WHAT IS REQUIRED. Where a line below holds the string "models", copy that line.

AVAILABLE DATA: Begin

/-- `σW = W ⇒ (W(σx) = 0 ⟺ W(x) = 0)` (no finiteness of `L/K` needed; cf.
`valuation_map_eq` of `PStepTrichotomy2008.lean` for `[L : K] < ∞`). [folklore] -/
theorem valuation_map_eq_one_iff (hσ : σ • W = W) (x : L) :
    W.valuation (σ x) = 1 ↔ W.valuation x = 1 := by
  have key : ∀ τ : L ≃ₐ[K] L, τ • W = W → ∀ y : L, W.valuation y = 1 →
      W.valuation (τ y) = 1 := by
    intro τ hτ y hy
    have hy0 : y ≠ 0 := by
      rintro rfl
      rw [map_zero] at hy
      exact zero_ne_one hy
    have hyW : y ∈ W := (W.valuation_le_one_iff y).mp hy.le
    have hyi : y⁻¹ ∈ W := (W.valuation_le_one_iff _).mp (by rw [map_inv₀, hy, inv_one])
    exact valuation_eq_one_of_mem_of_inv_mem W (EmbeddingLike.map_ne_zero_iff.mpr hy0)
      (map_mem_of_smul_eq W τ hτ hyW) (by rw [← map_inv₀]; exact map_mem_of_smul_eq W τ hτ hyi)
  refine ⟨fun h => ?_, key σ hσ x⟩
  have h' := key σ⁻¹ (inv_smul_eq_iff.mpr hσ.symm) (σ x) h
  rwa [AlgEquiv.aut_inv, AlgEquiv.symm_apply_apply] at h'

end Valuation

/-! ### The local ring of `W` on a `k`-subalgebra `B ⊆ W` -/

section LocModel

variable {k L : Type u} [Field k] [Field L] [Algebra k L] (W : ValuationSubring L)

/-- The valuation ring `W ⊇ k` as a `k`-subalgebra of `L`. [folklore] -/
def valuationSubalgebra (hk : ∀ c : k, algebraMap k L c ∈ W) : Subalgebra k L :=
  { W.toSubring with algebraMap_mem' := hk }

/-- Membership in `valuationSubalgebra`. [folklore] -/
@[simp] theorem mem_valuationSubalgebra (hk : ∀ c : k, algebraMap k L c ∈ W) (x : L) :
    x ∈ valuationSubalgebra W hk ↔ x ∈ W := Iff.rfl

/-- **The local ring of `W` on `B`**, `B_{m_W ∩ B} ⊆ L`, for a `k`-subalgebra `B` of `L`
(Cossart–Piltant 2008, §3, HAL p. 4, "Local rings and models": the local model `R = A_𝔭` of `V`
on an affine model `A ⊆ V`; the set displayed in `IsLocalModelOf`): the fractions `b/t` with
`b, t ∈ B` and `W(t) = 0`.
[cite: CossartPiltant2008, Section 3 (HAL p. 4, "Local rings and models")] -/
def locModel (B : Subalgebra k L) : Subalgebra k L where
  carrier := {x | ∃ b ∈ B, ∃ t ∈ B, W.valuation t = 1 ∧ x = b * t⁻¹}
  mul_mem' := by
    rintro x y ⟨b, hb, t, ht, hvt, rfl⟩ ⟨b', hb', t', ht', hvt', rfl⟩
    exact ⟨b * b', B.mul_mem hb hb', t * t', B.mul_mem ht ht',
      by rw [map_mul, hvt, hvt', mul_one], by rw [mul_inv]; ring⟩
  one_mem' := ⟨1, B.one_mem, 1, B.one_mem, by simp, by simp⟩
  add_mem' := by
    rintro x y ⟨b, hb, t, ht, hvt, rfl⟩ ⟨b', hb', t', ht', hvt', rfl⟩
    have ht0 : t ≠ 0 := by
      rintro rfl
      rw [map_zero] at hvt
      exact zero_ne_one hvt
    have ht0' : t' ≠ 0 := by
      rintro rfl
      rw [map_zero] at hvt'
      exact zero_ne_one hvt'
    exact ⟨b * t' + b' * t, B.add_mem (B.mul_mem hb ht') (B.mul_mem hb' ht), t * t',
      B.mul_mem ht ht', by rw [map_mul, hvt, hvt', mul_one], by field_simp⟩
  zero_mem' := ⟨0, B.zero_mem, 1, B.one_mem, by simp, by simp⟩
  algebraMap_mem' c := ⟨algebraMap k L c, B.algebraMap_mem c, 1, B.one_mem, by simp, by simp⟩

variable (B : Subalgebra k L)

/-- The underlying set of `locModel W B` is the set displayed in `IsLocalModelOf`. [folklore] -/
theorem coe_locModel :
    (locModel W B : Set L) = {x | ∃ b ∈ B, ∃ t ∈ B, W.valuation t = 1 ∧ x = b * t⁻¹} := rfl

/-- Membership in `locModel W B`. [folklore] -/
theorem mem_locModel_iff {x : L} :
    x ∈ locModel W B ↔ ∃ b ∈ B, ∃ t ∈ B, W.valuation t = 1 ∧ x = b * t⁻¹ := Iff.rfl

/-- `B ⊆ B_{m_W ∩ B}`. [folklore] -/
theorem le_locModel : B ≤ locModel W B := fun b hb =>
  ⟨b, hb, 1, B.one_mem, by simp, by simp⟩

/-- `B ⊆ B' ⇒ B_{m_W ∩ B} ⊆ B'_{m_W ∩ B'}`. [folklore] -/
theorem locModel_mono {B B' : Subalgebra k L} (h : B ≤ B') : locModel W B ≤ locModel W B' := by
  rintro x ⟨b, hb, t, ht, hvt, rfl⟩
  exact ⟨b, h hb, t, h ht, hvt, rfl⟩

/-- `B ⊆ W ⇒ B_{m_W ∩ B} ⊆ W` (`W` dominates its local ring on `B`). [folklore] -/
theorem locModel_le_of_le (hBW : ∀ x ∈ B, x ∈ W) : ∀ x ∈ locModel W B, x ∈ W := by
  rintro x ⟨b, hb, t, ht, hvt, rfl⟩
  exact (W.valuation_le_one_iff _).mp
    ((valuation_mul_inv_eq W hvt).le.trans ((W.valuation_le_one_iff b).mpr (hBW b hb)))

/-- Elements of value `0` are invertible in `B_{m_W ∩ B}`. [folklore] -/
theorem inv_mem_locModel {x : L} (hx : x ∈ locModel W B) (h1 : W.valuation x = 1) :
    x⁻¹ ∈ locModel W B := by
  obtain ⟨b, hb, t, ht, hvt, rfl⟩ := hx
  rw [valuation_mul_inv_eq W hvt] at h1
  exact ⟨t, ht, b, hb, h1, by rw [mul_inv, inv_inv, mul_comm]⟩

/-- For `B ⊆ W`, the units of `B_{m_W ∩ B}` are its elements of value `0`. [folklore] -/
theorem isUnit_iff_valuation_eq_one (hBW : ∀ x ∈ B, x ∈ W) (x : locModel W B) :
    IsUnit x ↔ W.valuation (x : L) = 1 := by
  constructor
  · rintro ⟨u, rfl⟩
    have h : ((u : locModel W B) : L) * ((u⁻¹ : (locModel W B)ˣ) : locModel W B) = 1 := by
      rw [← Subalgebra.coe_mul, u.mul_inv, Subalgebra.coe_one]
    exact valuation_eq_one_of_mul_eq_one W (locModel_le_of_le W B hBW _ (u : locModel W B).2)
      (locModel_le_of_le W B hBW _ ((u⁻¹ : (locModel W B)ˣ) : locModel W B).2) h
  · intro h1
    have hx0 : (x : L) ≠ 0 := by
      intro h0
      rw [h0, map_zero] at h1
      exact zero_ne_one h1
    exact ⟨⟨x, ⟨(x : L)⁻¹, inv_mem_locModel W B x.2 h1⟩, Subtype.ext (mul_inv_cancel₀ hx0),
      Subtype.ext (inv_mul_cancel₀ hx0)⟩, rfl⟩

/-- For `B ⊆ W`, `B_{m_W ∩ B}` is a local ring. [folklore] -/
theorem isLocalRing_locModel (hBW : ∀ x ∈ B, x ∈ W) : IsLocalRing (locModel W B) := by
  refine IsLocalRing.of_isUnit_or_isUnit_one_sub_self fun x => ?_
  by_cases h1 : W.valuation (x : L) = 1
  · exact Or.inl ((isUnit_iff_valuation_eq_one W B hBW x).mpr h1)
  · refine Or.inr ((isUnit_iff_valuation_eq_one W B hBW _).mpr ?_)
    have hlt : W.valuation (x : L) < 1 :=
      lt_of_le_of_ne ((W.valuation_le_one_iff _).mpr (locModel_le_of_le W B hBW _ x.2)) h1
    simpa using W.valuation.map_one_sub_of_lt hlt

AVAILABLE DATA: End

SOLUTION TO THIS PROBLEM.
(Cossart–Piltant 2008, §3, HAL p. 4, "Local rings and models": the local model `R = A_𝔭` of `V`
[cite: CossartPiltant2008, Section 3 (HAL p. 4, "Local rings and models")] -/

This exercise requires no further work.